→ **TASK DESCRIPTION**
Report each line of the entries below that includes "range".

──────── SOURCE RECORDS

import Summits.BirchSwinnertonDyer.BirchSwinnertonDyer.Theorems.KolyvaginDepthDoorMSymbolCert916c1Cert
import HarnessLib

/-!
# Route `KolyvaginDepthDoor`, crux `KolyvaginDepthSupplyKN` (stmt-BirchSwinnertonDyer-22820) —
# DEPTH TABLE v30, DATA of `916c1`, part 2 (Inv0) of the check of `cert916c1`

Helper file of the lead prover of line `levelone` (kdd-p1 g35; `--supports stmt-BirchSwinnertonDyer-22820 --as helper`);
MACHINE-WRITTEN DATA + `decide` (generator `work/py/genq_lean.py`, kit 1″ `…MSymbolCertCosetsQ/CosetsCQ`). One quarter of part 2 of the check of `…MSymbolCert916c1` (core rows reduce to the core matrix / the inverse certificate mod 65521), split for the elaboration budget. It closes nothing and BSD is NOT proved by it.

References: [CremonaAlgorithms1997] §2.2–2.5, §2.8, Table 1 (916c1); [PopaZagier2017] §4 (13); [Kim2022StructureSelmer] §1.4.3;
[MazurTateTeitelbaum1986Invent] §I.8.
-/

set_option linter.dupNamespace false
-- the packed numerals are long literals
set_option linter.style.longLine false

noncomputable section

open scoped MatrixGroups ModularForm
open CongruenceSubgroup
open Literature.NumberTheory.EllipticCurves Literature.NumberTheory.EllipticCurves.ModularForms
open Literature.NumberTheory.Automorphic.PopaZagier (coeff12 coeff12M coeff coeffN)
open Summit.BirchSwinnertonDyer.BirchSwinnertonDyer.Rank2Observatory
open Summit.BirchSwinnertonDyer.BirchSwinnertonDyer.Rank1Residual (IntModel.frobeniusTrace_eq IntModel.minimalDiscriminantInt_eq)
open Summit.BirchSwinnertonDyer.BirchSwinnertonDyer.Theorems.KolyvaginDepthDoor.MSymbolCert.Cert389a1
  (H3 H3fin support_subset_H3fin H3fin_det H3mat_nodup H3_det H3_coeff eval_map eval_append)

namespace Summit.BirchSwinnertonDyer.BirchSwinnertonDyer.Theorems.KolyvaginDepthDoor.MSymbolCert.Cert916c1

/-! ## §1 Part 2 of the check: Inv0 -/

set_option maxHeartbeats 4000000 in
/-- **Certificate part 2 (inv rows `0 ≤ r < 59`)** of `cert916c1` (chunked kernel checks). [folklore] -/
theorem cert916c1_invRows0 : ∀ r, 0 ≤ r → r < 59 → cert916c1.invRow r = true := by
  have h0 : (List.range' 0 30).all (fun r => cert916c1.invRow r) = true := by decide +kernel
  have h1 : (List.range' 30 29).all (fun r => cert916c1.invRow r) = true := by decide +kernel
  intro r _hr1 hr2
  by_cases c : r < 30
  · exact cert916c1.invRow_chunk h0 r (by omega) (by omega)
  exact cert916c1.invRow_chunk h1 r (by omega) (by omega)

end Summit.BirchSwinnertonDyer.BirchSwinnertonDyer.Theorems.KolyvaginDepthDoor.MSymbolCert.Cert916c1

end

────────────────

→ **OUTPUT BELOW**
  have h0 : (List.range' 0 30).all (fun r => cert916c1.invRow r) = true := by decide +kernel
  have h1 : (List.range' 30 29).all (fun r => cert916c1.invRow r) = true := by decide +kernel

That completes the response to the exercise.